_WHAT IS NEEDED_
In the listing below, locate the line containing "obtain ⟨c₁, hc₁, H⟩" and the line containing "have hcs0 : 0". Output both of them and every line between, exactly as written, and nothing more.

····················

/-- ★★ **THEOREM 4 ∕ THEOREM 8, THE THEOREM-4-SHAPED CORE AT THE P-CARRIER `zdGF3HP` (EDITION γ′), SOURCE-INDEXED GAUGE PREDICATE, PROPOSITION 5's UNIQUENESS
SOCKET IN THE REPAIRED («E») CURRENCY** — `B8Thm4CoreZd3LanE.thm4Core_zd3_lanE` on dag-n05-w1's P-carrier: the averaging-datum class is PRINT's
`towerBondsP L i.Ω (i.Λs m) j` (laws `B8TowerBondsPrinted.ZdIdx.towerBondsP_laws`), (1.35) is the carrier's one-end-point letter (also in every socket's
antecedent), the member supplies its tower law at every truncation, the body is `B8Thm4ConcreteLanEGamma.thm4Body_concrete_uniform_lanE_γ'`, (1.37) by
dag-n05-w2's `H42_of_inAx_γ'` with the γ windows of `thm4_windows_γ` (module docstring; `B8Thm4CoreZd3Lan.thm4Core_zd3_lan` with the binder `SP5u` := `SockP5uE`'s text member-ised at `LanF i`):
for `d, L ≥ 2`, the [4] constant `B₀ > 0`, `B₀′ > 0`, Prop. 5's radius `cu > 0`, the providers' threshold `cP > 0`, source constants `γ′ ≥ 0` and
`B₈ ≥ B₀` with `5dLB₀ + 2γ′B₀ ≤ 5dLB₈`, `2 ≤ 5dLB₈`, any Hölder data `β, len` — MODULO, at every member `i`, the sourced sockets `SP5base` ∕
`SP5` (Prop. 5 at `LanF i`), `SH59src` ([4] Thm 3.3 + (1.57)–(1.58) with source, `+ γ′B₀(α₀ + α₁)`), `SP5u` (Prop. 5's uniqueness at `LanF i`):
ONE threshold `c₁` such that the carrier's (1.33) ∕ (1.34) ∕ (1.35)+(1.66)₀ at `(α₀, α₁)` and an admitted source `φ` give a restricted `u` with
(1.37) `C137 α₁`, `LanF i U₀ φ i.k` for `U′^{u⁻¹}`, the (1.62)-shape `C162 (5dL·B₈) (α₀ + α₁)`, unique among restricted competitors with the
gauge condition and the (1.62)-shape.  n05-a's `B8LeafModelZd3.thm4Printed_zd3` VERBATIM on `B8Thm4ConcreteLanE.thm4Body_concrete_uniform_lanE`;
(1.37) by `B8Eq142KLevelLocal.H42_of_inAx` at `Lan := LanF i U₀ φ`. [cite: Balaban1985RegularSpaces, Thm 8 (1.146) p.101, Thm 4 p.88, (1.29) p.81, (1.37)–(1.38) p.82, (1.62) p.87, Prop. 5 p.94, pp.94–95] -/
theorem thm4Core_zdGF3HP_lanE_γ' (hd2 : 2 ≤ d) {L : ℕ} (hL : 2 ≤ L) {β : ℝ} {len : Site d → ℝ} {B₀ B₀' cu cP : ℝ} (hB₀ : 0 < B₀)
    (hB₀' : 0 < B₀') (hcu : 0 < cu) (hcP : 0 < cP)
    {Φ : Type*} {γ' B₈ : ℝ} (hγ' : 0 ≤ γ') (hB₈ : 0 < B₈) (hB₀8 : B₀ ≤ B₈) (hB : 2 ≤ 5 * (d : ℝ) * L * B₈)
    (hγB : 5 * (d : ℝ) * L * B₀ + 2 * (γ' * B₀) ≤ 5 * (d : ℝ) * L * B₈)
    (Adm : ZdIdx d L → Φ → (Site d → Fin d → 𝔸ˣ) → ℝ → ℝ → Prop)
    (LanF : ZdIdx d L → (Site d → Fin d → 𝔸ˣ) → Φ → ℕ → (Site d → Fin d → 𝔸ˣ) → Prop)
    (SP5base : ∀ i : ZdIdx d L, ∀ α₀ α₁ : ℝ, 0 < α₀ → 0 < α₁ → α₀ + α₁ ≤ cP →
      ∀ U₀ U' : Site d → Fin d → 𝔸ˣ, (∀ x κ, U₀ x κ ∈ unitaryUnits 𝔸) → (∀ x κ, U' x κ ∈ unitaryUnits 𝔸) →
      ∀ φ : Φ, Adm i φ U₀ α₀ α₁ →
      InAk L i.k i.η α₀ i.Ω U₀ → InAk L i.k i.η α₀ i.Ω (mulCfg U' U₀) → (∀ m, m ≤ i.k → InAx L m (i.Λs m) U₀ (mulCfg U' U₀)) →
      (∀ j, j ≤ i.k → ∀ (z : Site d) (μ : Fin d),
        ((∀ x, InBox (tlo L z j) (thi L z j) x → x ∈ i.Ω j) ∨ (∀ x, InBox (tlo L (z + e μ) j) (thi L (z + e μ) j) x → x ∈ i.Ω j)) →
        ‖(avgIter L (mulCfg U' U₀) j z μ : 𝔸) - (avgIter L U₀ j z μ : 𝔸)‖ ≤ α₁) →
      (∀ b ∈ {b : Site d × Fin d | SideTouches (i.Ω 0) b.1 b.2}, ‖((U' b.1 b.2 : 𝔸ˣ) : 𝔸) - 1‖ ≤ α₁) →
      (∃ (v : Site d → 𝔸ˣ) (lam : Site d → 𝔸), (∀ x, v x ∈ unitaryUnits 𝔸) ∧ (∀ x, x ∉ i.Ω 0 → v x = 1) ∧
        (∀ j, j ≤ 1 → ∀ b ∈ {b : Site d × Fin d | SideTouches (i.Ω j) b.1 b.2}, (v b.1 : 𝔸) = ((gaugeExp lam b.1 : 𝔸ˣ) : 𝔸) ∧
        (v (b.1 + e b.2) : 𝔸) = ((gaugeExp lam (b.1 + e b.2) : 𝔸ˣ) : 𝔸)) ∧
        (∀ j, j ≤ 1 → ∀ b ∈ {b : Site d × Fin d | SideTouches (i.Ω j) b.1 b.2},
        ‖lam b.1‖ ≤ (8 * B₀' * (5 * (d : ℝ) * L * B₈) * (α₀ + α₁)) ∧ ((L : ℝ) ^ j * i.η) * ‖covDerivFwd i.η U₀ b.2 lam b.1‖ ≤ (8 * B₀' * (5 * (d : ℝ) * L * B₈) * (α₀ + α₁))) ∧
        LanF i U₀ φ 1 (mgauge U₀ v⁻¹ U') ∧ Restr129 L 1 (i.Λs 1) U₀ ((1 : Site d → 𝔸ˣ) * v)))
    (SP5 : ∀ i : ZdIdx d L, ∀ α₀ α₁ : ℝ, 0 < α₀ → 0 < α₁ → α₀ + α₁ ≤ cP →
      ∀ U₀ U' : Site d → Fin d → 𝔸ˣ, (∀ x κ, U₀ x κ ∈ unitaryUnits 𝔸) → (∀ x κ, U' x κ ∈ unitaryUnits 𝔸) →
      ∀ φ : Φ, Adm i φ U₀ α₀ α₁ →
      InAk L i.k i.η α₀ i.Ω U₀ → InAk L i.k i.η α₀ i.Ω (mulCfg U' U₀) → (∀ m, m ≤ i.k → InAx L m (i.Λs m) U₀ (mulCfg U' U₀)) →
      (∀ j, j ≤ i.k → ∀ (z : Site d) (μ : Fin d),
        ((∀ x, InBox (tlo L z j) (thi L z j) x → x ∈ i.Ω j) ∨ (∀ x, InBox (tlo L (z + e μ) j) (thi L (z + e μ) j) x → x ∈ i.Ω j)) →
        ‖(avgIter L (mulCfg U' U₀) j z μ : 𝔸) - (avgIter L U₀ j z μ : 𝔸)‖ ≤ α₁) →
      (∀ b ∈ {b : Site d × Fin d | SideTouches (i.Ω 0) b.1 b.2}, ‖((U' b.1 b.2 : 𝔸ˣ) : 𝔸) - 1‖ ≤ α₁) →
      (∀ m, 1 ≤ m → m < i.k → ∀ (u₁ : Site d → 𝔸ˣ) (U₁ : Site d → Fin d → 𝔸ˣ) (A : Site d → Fin d → 𝔸),
        (∀ x, u₁ x ∈ unitaryUnits 𝔸) → (∀ x, x ∉ i.Ω 0 → u₁ x = 1) → mgauge U₀ u₁ U₁ = U' → Restr129 L m (i.Λs m) U₀ u₁ →
        LanF i U₀ φ m U₁ →
        (∀ j, j ≤ m → ∀ b ∈ {b : Site d × Fin d | SideTouches (i.Ω j) b.1 b.2},
        U₁ b.1 b.2 = cfgExp i.η A b.1 b.2 ∧ IsSelfAdjoint (A b.1 b.2) ∧ ‖A b.1 b.2‖ ≤ (5 * (d : ℝ) * L * B₈ * (α₀ + α₁)) * ((L : ℝ) ^ j * i.η)⁻¹) →
        ∃ (v : Site d → 𝔸ˣ) (lam : Site d → 𝔸), (∀ x, v x ∈ unitaryUnits 𝔸) ∧ (∀ x, x ∉ i.Ω 0 → v x = 1) ∧
        (∀ j, j ≤ m + 1 → ∀ b ∈ {b : Site d × Fin d | SideTouches (i.Ω j) b.1 b.2}, (v b.1 : 𝔸) = ((gaugeExp lam b.1 : 𝔸ˣ) : 𝔸) ∧
        (v (b.1 + e b.2) : 𝔸) = ((gaugeExp lam (b.1 + e b.2) : 𝔸ˣ) : 𝔸)) ∧
        (∀ j, j ≤ m + 1 → ∀ b ∈ {b : Site d × Fin d | SideTouches (i.Ω j) b.1 b.2},
        ‖lam b.1‖ ≤ (8 * B₀' * (5 * (d : ℝ) * L * B₈) * (α₀ + α₁)) ∧ ((L : ℝ) ^ j * i.η) * ‖covDerivFwd i.η U₀ b.2 lam b.1‖ ≤ (8 * B₀' * (5 * (d : ℝ) * L * B₈) * (α₀ + α₁))) ∧
        LanF i U₀ φ (m + 1) (mgauge U₀ v⁻¹ U₁) ∧ Restr129 L (m + 1) (i.Λs (m + 1)) U₀ (u₁ * v)))
    (SH59src : ∀ i : ZdIdx d L, ∀ α₀ α₁ : ℝ, 0 < α₀ → 0 < α₁ → α₀ + α₁ ≤ cP →
      ∀ U₀ U' : Site d → Fin d → 𝔸ˣ, (∀ x κ, U₀ x κ ∈ unitaryUnits 𝔸) → (∀ x κ, U' x κ ∈ unitaryUnits 𝔸) →
      ∀ φ : Φ, Adm i φ U₀ α₀ α₁ →
      InAk L i.k i.η α₀ i.Ω U₀ → InAk L i.k i.η α₀ i.Ω (mulCfg U' U₀) → (∀ m, m ≤ i.k → InAx L m (i.Λs m) U₀ (mulCfg U' U₀)) →
      (∀ j, j ≤ i.k → ∀ (z : Site d) (μ : Fin d),
        ((∀ x, InBox (tlo L z j) (thi L z j) x → x ∈ i.Ω j) ∨ (∀ x, InBox (tlo L (z + e μ) j) (thi L (z + e μ) j) x → x ∈ i.Ω j)) →
        ‖(avgIter L (mulCfg U' U₀) j z μ : 𝔸) - (avgIter L U₀ j z μ : 𝔸)‖ ≤ α₁) →
      (∀ b ∈ {b : Site d × Fin d | SideTouches (i.Ω 0) b.1 b.2}, ‖((U' b.1 b.2 : 𝔸ˣ) : 𝔸) - 1‖ ≤ α₁) →
      (∀ m, 1 ≤ m → m ≤ i.k → ∀ (u : Site d → 𝔸ˣ) (W : Site d → Fin d → 𝔸ˣ) (A' : Site d → Fin d → 𝔸),
        (∀ x, u x ∈ unitaryUnits 𝔸) → mgauge U₀ u W = U' → Restr129 L m (i.Λs m) U₀ u → LanF i U₀ φ m W →
        (∀ y τ, IsSelfAdjoint (A' y τ)) →
        (∀ j, j ≤ m → ∀ y τ, SideTouches (i.Ω j) y τ →
        W y τ = cfgExp i.η A' y τ ∧ ‖A' y τ‖ ≤ (2 * (L * (5 * (d : ℝ) * L * B₈ * (α₀ + α₁))) + 8 * (8 * B₀' * (5 * (d : ℝ) * L * B₈) * (α₀ + α₁))) * ((L : ℝ) ^ j * i.η)⁻¹) →
        (∀ y τ, (∀ j, j ≤ m → ¬ SideTouches (i.Ω j) y τ) → A' y τ = 0) →
        msup L m i.η (-(1 : ℝ)) (fun j (b : Site d × Fin d) => SideTouches (i.Ω j) b.1 b.2) (fun b => A' b.1 b.2)
        ≤ B₀ * (bondNorm L m i.η (-(3 : ℝ)) i.Ω (fun x μ => Jcur i.η U₀ A' μ x)
        + wsup 1 (fun p : {p : ℕ × (Site d × Fin d) // p.1 ≤ m ∧ p.2 ∈ towerBondsP L i.Ω (i.Λs m) p.1} =>
        linCovIter L U₀ (iEta i.η A') p.1.1 p.1.2.1 p.1.2.2)) + γ' * B₀ * (α₀ + α₁) ∧
        msup L m i.η (-(2 : ℝ)) (fun j (t : Fin d × Fin d × Site d) => SideTouches (i.Ω j) t.2.2 t.2.1)
        (fun t => covDerivFwd i.η U₀ t.1 (fun z => A' z t.2.1) t.2.2)
        ≤ B₀ * (bondNorm L m i.η (-(3 : ℝ)) i.Ω (fun x μ => Jcur i.η U₀ A' μ x)
        + wsup 1 (fun p : {p : ℕ × (Site d × Fin d) // p.1 ≤ m ∧ p.2 ∈ towerBondsP L i.Ω (i.Λs m) p.1} =>
        linCovIter L U₀ (iEta i.η A') p.1.1 p.1.2.1 p.1.2.2)) + γ' * B₀ * (α₀ + α₁)))
    (SP5u : ∀ i : ZdIdx d L, ∀ α₀ α₁ : ℝ, 0 < α₀ → 0 < α₁ → α₀ + α₁ ≤ cP →
      ∀ U₀ U' : Site d → Fin d → 𝔸ˣ, (∀ x κ, U₀ x κ ∈ unitaryUnits 𝔸) → (∀ x κ, U' x κ ∈ unitaryUnits 𝔸) →
      ∀ φ : Φ, Adm i φ U₀ α₀ α₁ →
      InAk L i.k i.η α₀ i.Ω U₀ → InAk L i.k i.η α₀ i.Ω (mulCfg U' U₀) → (∀ m, m ≤ i.k → InAx L m (i.Λs m) U₀ (mulCfg U' U₀)) →
      (∀ j, j ≤ i.k → ∀ (z : Site d) (μ : Fin d),
        ((∀ x, InBox (tlo L z j) (thi L z j) x → x ∈ i.Ω j) ∨ (∀ x, InBox (tlo L (z + e μ) j) (thi L (z + e μ) j) x → x ∈ i.Ω j)) →
        ‖(avgIter L (mulCfg U' U₀) j z μ : 𝔸) - (avgIter L U₀ j z μ : 𝔸)‖ ≤ α₁) →
      (∀ b ∈ {b : Site d × Fin d | SideTouches (i.Ω 0) b.1 b.2}, ‖((U' b.1 b.2 : 𝔸ˣ) : 𝔸) - 1‖ ≤ α₁) →
      ∀ u₁ : Site d → 𝔸ˣ, (∀ x, u₁ x ∈ unitaryUnits 𝔸) → (∀ x, x ∉ i.Ω 0 → u₁ x = 1) → Restr129 L i.k (i.Λs i.k) U₀ u₁ →
      LanF i U₀ φ i.k (mgauge U₀ u₁⁻¹ U') →
      (∃ A₁ : Site d → Fin d → 𝔸, ∀ j, j ≤ i.k → ∀ (x : Site d) (κ : Fin d), SideTouches (i.Ω j) x κ →
        mgauge U₀ u₁⁻¹ U' x κ = cfgExp i.η A₁ x κ ∧ ‖A₁ x κ‖ ≤ (5 * (d : ℝ) * L * B₈ * (α₀ + α₁)) * ((L : ℝ) ^ j * i.η)⁻¹) →
      ∀ (v w : Site d → 𝔸ˣ) (lam mu : Site d → 𝔸),
      (∀ x, ((gaugeExp lam x : 𝔸ˣ) : 𝔸) = ((v x : 𝔸ˣ) : 𝔸) ∧ IsSelfAdjoint (lam x) ∧ ‖lam x‖ < cu) → (∀ x, x ∉ i.Ω 0 → lam x = 0) →
      (∀ j, j ≤ i.k → ∀ b ∈ {b : Site d × Fin d | SideTouches (i.Ω j) b.1 b.2}, ((L : ℝ) ^ j * i.η) * ‖covDerivFwd i.η U₀ b.2 lam b.1‖ < cu) →
      (∀ x, ((gaugeExp mu x : 𝔸ˣ) : 𝔸) = ((w x : 𝔸ˣ) : 𝔸) ∧ IsSelfAdjoint (mu x) ∧ ‖mu x‖ < cu) → (∀ x, x ∉ i.Ω 0 → mu x = 0) →
      (∀ j, j ≤ i.k → ∀ b ∈ {b : Site d × Fin d | SideTouches (i.Ω j) b.1 b.2}, ((L : ℝ) ^ j * i.η) * ‖covDerivFwd i.η U₀ b.2 mu b.1‖ < cu) →
      LanF i U₀ φ i.k (mgauge U₀ v⁻¹ (mgauge U₀ u₁⁻¹ U')) → Restr129 L i.k (i.Λs i.k) U₀ (u₁ * v) →
      LanF i U₀ φ i.k (mgauge U₀ w⁻¹ (mgauge U₀ u₁⁻¹ U')) → Restr129 L i.k (i.Λs i.k) U₀ (u₁ * w) →
      ∀ x, v x = w x) :
    ∃ c₁ : ℝ, 0 < c₁ ∧ ∀ i : ZdIdx d L,
      -- the tower law at EVERY truncation of the member ((1.5)–(1.6) p. 77; `IdxB8Sub.tower_all` at the law members)
      (∀ m, m ≤ i.k → ∀ j, j ≤ m → ∀ y ∈ i.Λs m j, ∀ x, InBox (tlo L y j) (thi L y j) x → x ∈ i.Ω j) →
      ∀ α₀ α₁ : ℝ, 0 < α₀ → 0 < α₁ → α₀ + α₁ ≤ c₁ →
      ∀ (U₀ : (zdGF3HP 𝔸 L β len i).Cfg) (P : (zdGF3HP 𝔸 L β len i).Pert) (φ : Φ), Adm i φ U₀.1 α₀ α₁ →
        (zdGF3HP 𝔸 L β len i).InA α₀ U₀ → (zdGF3HP 𝔸 L β len i).InAAx α₀ U₀ P → (zdGF3HP 𝔸 L β len i).avgClose166 α₁ U₀ P →
        ∃ u : (zdGF3HP 𝔸 L β len i).GT, (zdGF3HP 𝔸 L β len i).Restricted U₀ u ∧
          ((zdGF3HP 𝔸 L β len i).C137 α₁ U₀ ((zdGF3HP 𝔸 L β len i).act P u) ∧
            LanF i U₀.1 φ i.k ((zdGF3HP 𝔸 L β len i).act P u).2.1 ∧
            (zdGF3HP 𝔸 L β len i).C162 (5 * (d : ℝ) * L * B₈) (α₀ + α₁) U₀ ((zdGF3HP 𝔸 L β len i).act P u)) ∧
          ∀ u' : (zdGF3HP 𝔸 L β len i).GT, (zdGF3HP 𝔸 L β len i).Restricted U₀ u' →
            LanF i U₀.1 φ i.k ((zdGF3HP 𝔸 L β len i).act P u').2.1 →
            (zdGF3HP 𝔸 L β len i).C162 (5 * (d : ℝ) * L * B₈) (α₀ + α₁) U₀ ((zdGF3HP 𝔸 L β len i).act P u') → u' = u := by
  have hL1 : 1 ≤ L := le_trans (by norm_num) hL
  have hd1 : 1 ≤ d := le_trans (by norm_num) hd2
  have hL' : (1 : ℝ) ≤ L := by exact_mod_cast hL1
  obtain ⟨c₁, hc₁, H⟩ := thm4Body_concrete_uniform_lanE_γ' (𝔸 := 𝔸) hd2 hL hB₀ hB₀' hcu hcP (Φ := Φ) hγ' hB₈ hB₀8 hB hγB
  obtain ⟨cw', hcw', hw'⟩ := thm4_windows_extra (d := d) hL1
  obtain ⟨cγ, hcγ, hwγ⟩ := thm4_windows_γ hd1 hL1 hB₈ hB₀' hB
  refine ⟨min c₁ (min cγ cw'), lt_min hc₁ (lt_min hcγ hcw'), ?_⟩
  intro i htw α₀ α₁ hα₀ hα₁ hs U₀ P φ hφ hInA hInAAx h166
  have hs₁ : α₀ + α₁ ≤ c₁ := hs.trans (min_le_left _ _)
  have hsγ : α₀ + α₁ ≤ cγ := hs.trans ((min_le_right _ _).trans (min_le_left _ _))
  have hsw' : α₀ + α₁ ≤ cw' := hs.trans ((min_le_right _ _).trans (min_le_right _ _))
  obtain ⟨hP1, h34, hAx⟩ := hInAAx
  obtain ⟨h135, h66⟩ := h166
  subst hP1
  obtain ⟨u, hu, huS, h129, hLan, hleaf, huniq⟩ := H (Adm i) (LanF i) i.η i.hη i.k i.Ω i.hΩ i.Λs
    (fun m j => towerBondsP L i.Ω (i.Λs m) j) (B8TowerBondsPrinted.ZdIdx.towerBondsP_laws i).1 (B8TowerBondsPrinted.ZdIdx.towerBondsP_laws i).2 i.htower i.hpart htw
    (SP5base i) (SP5 i) (SH59src i) (SP5u i) α₀ α₁ hα₀ hα₁ hs₁ P.1.1 P.2.1 P.1.2 P.2.2 φ hφ hInA h34 hAx h135 h66
  -- windows for the γ′ (1.42) lemma (at the enlarged constant `B₈`; [3] Prop. 4 at `(L²α₀, L·α₂)`)
  obtain ⟨g3, g4, g16, gsmall, gc₃, -, -⟩ :=
    hwγ α₀ α₁ hα₀ hα₁ hsγ (5 * (d : ℝ) * L * B₈ * (α₀ + α₁)) (8 * B₀' * (5 * (d : ℝ) * L * B₈) * (α₀ + α₁)) rfl rfl
  obtain ⟨w19, -⟩ := hw' α₀ α₁ hα₀ hα₁ hsw'
  have hcs0 : 0 ≤ 5 * (d : ℝ) * L * B₈ * (α₀ + α₁) := by positivity
  have hKS0 : 0 ≤ 2 * (L * (5 * (d : ℝ) * L * B₈ * (α₀ + α₁))) + 8 * (8 * B₀' * (5 * (d : ℝ) * L * B₈) * (α₀ + α₁)) := by
    positivity
  have hcK : 5 * (d : ℝ) * L * B₈ * (α₀ + α₁) ≤
      2 * (L * (5 * (d : ℝ) * L * B₈ * (α₀ + α₁))) + 8 * (8 * B₀' * (5 * (d : ℝ) * L * B₈) * (α₀ + α₁)) := by
    have h₁ : (1 : ℝ) * (5 * (d : ℝ) * L * B₈ * (α₀ + α₁)) ≤ L * (5 * (d : ℝ) * L * B₈ * (α₀ + α₁)) :=
      mul_le_mul_of_nonneg_right hL' hcs0
    have h₂ : 0 ≤ 8 * (8 * B₀' * (5 * (d : ℝ) * L * B₈) * (α₀ + α₁)) := by positivity
    linarith
  have hc16 : 16 * (5 * (d : ℝ) * L * B₈ * (α₀ + α₁)) ≤ 1 := by
    have hLα : 2 * (L * (5 * (d : ℝ) * L * B₈ * (α₀ + α₁))) + 8 * (8 * B₀' * (5 * (d : ℝ) * L * B₈) * (α₀ + α₁)) ≤
        (L : ℝ) * (2 * (L * (5 * (d : ℝ) * L * B₈ * (α₀ + α₁))) + 8 * (8 * B₀' * (5 * (d : ℝ) * L * B₈) * (α₀ + α₁))) := by
      have := mul_le_mul_of_nonneg_right hL' hKS0
      linarith
    linarith
  -- the gauge-fixed field and its CANONICAL masked exponent
  have hW : mgauge P.1.1 u (mgauge P.1.1 u⁻¹ P.2.1) = P.2.1 := mgauge_mgauge_inv P.1.1 P.2.1 u
  have hWu : ∀ x κ, mgauge P.1.1 u⁻¹ P.2.1 x κ ∈ unitaryUnits 𝔸 := mem_unitaryUnits_of_mgauge_eq P.1.2 P.2.2 hu hW
  have hWA : ∀ j, j ≤ i.k → ∀ y τ, SideTouches (i.Ω j) y τ →
      mgauge P.1.1 u⁻¹ P.2.1 y τ = cfgExp i.η (logCfg i.η (mgauge P.1.1 u⁻¹ P.2.1)) y τ ∧
        ‖logCfg i.η (mgauge P.1.1 u⁻¹ P.2.1) y τ‖ ≤ (5 * (d : ℝ) * L * B₈ * (α₀ + α₁)) * ((L : ℝ) ^ j * i.η)⁻¹ :=
    fun j hj y τ h => ⟨(hleaf j hj (y, τ) h).1, (hleaf j hj (y, τ) h).2.2⟩
  obtain ⟨hA'sa, hA'eq, hA'zero⟩ := mlogCfg_spec i.hη hL1 i.k P.1.1 hWu hcs0 hc16 i.Ω hWA
  set A' := mlogCfg i.k i.η i.Ω (mgauge P.1.1 u⁻¹ P.2.1) with hA'_def
  have hA'bd : ∀ j, j ≤ i.k → ∀ y τ, SideTouches (i.Ω j) y τ →
      mgauge P.1.1 u⁻¹ P.2.1 y τ = cfgExp i.η A' y τ ∧
        ‖A' y τ‖ ≤ (2 * (L * (5 * (d : ℝ) * L * B₈ * (α₀ + α₁))) + 8 * (8 * B₀' * (5 * (d : ℝ) * L * B₈) * (α₀ + α₁))) *
          ((L : ℝ) ^ j * i.η)⁻¹ := by
    intro j hj y τ h
    obtain ⟨hAA, hWexp⟩ := hA'eq j hj y τ h
    refine ⟨hWexp, ?_⟩
    rw [hAA]
    have hη0 : 0 ≤ i.η := i.hη.le
    exact ((hWA j hj y τ h).2).trans (mul_le_mul_of_nonneg_right hcK (by positivity))
  have h137 := B8Eq142KLevelLocalGammaPrime.H42_of_inAx_γ' hd2 i.hη hL i.k P.1.2 hα₀ hα₁ hKS0 g3 g4 g16 gsmall gc₃ w19 i.Ω i.hΩ i.Λs
    (fun m j => towerBondsP L i.Ω (i.Λs m) j) (B8TowerBondsPrinted.ZdIdx.towerBondsP_laws i).1 (B8TowerBondsPrinted.ZdIdx.towerBondsP_laws i).2 hInA h34 hAx h135
    (fun m W => LanF i P.1.1 φ m W) i.k i.hk le_rfl (htw i.k le_rfl) u
    (mgauge P.1.1 u⁻¹ P.2.1) A' hu hW h129 (hLan i.hk) hA'sa hA'bd hA'zero
  refine ⟨⟨u, hu, huS⟩, h129, ⟨h137, hLan i.hk, ?_⟩, ?_⟩
  · intro j hj b hb
    exact hleaf j hj b hb
  · intro u' hR' hLan' h162'
    apply Subtype.ext
    refine huniq u'.1 u'.2.1 u'.2.2 hR' hLan' ⟨logCfg i.η (mgauge P.1.1 u'.1⁻¹ P.2.1), fun j hj x κ h => ?_⟩ i.hk
    exact ⟨(h162' j hj (x, κ) h).1, (h162' j hj (x, κ) h).2.2⟩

····················

_ANSWER BOX_
  obtain ⟨c₁, hc₁, H⟩ := thm4Body_concrete_uniform_lanE_γ' (𝔸 := 𝔸) hd2 hL hB₀ hB₀' hcu hcP (Φ := Φ) hγ' hB₈ hB₀8 hB hγB
  obtain ⟨cw', hcw', hw'⟩ := thm4_windows_extra (d := d) hL1
  obtain ⟨cγ, hcγ, hwγ⟩ := thm4_windows_γ hd1 hL1 hB₈ hB₀' hB
  refine ⟨min c₁ (min cγ cw'), lt_min hc₁ (lt_min hcγ hcw'), ?_⟩
  intro i htw α₀ α₁ hα₀ hα₁ hs U₀ P φ hφ hInA hInAAx h166
  have hs₁ : α₀ + α₁ ≤ c₁ := hs.trans (min_le_left _ _)
  have hsγ : α₀ + α₁ ≤ cγ := hs.trans ((min_le_right _ _).trans (min_le_left _ _))
  have hsw' : α₀ + α₁ ≤ cw' := hs.trans ((min_le_right _ _).trans (min_le_right _ _))
  obtain ⟨hP1, h34, hAx⟩ := hInAAx
  obtain ⟨h135, h66⟩ := h166
  subst hP1
  obtain ⟨u, hu, huS, h129, hLan, hleaf, huniq⟩ := H (Adm i) (LanF i) i.η i.hη i.k i.Ω i.hΩ i.Λs
    (fun m j => towerBondsP L i.Ω (i.Λs m) j) (B8TowerBondsPrinted.ZdIdx.towerBondsP_laws i).1 (B8TowerBondsPrinted.ZdIdx.towerBondsP_laws i).2 i.htower i.hpart htw
    (SP5base i) (SP5 i) (SH59src i) (SP5u i) α₀ α₁ hα₀ hα₁ hs₁ P.1.1 P.2.1 P.1.2 P.2.2 φ hφ hInA h34 hAx h135 h66
  -- windows for the γ′ (1.42) lemma (at the enlarged constant `B₈`; [3] Prop. 4 at `(L²α₀, L·α₂)`)
  obtain ⟨g3, g4, g16, gsmall, gc₃, -, -⟩ :=
    hwγ α₀ α₁ hα₀ hα₁ hsγ (5 * (d : ℝ) * L * B₈ * (α₀ + α₁)) (8 * B₀' * (5 * (d : ℝ) * L * B₈) * (α₀ + α₁)) rfl rfl
  obtain ⟨w19, -⟩ := hw' α₀ α₁ hα₀ hα₁ hsw'
  have hcs0 : 0 ≤ 5 * (d : ℝ) * L * B₈ * (α₀ + α₁) := by positivity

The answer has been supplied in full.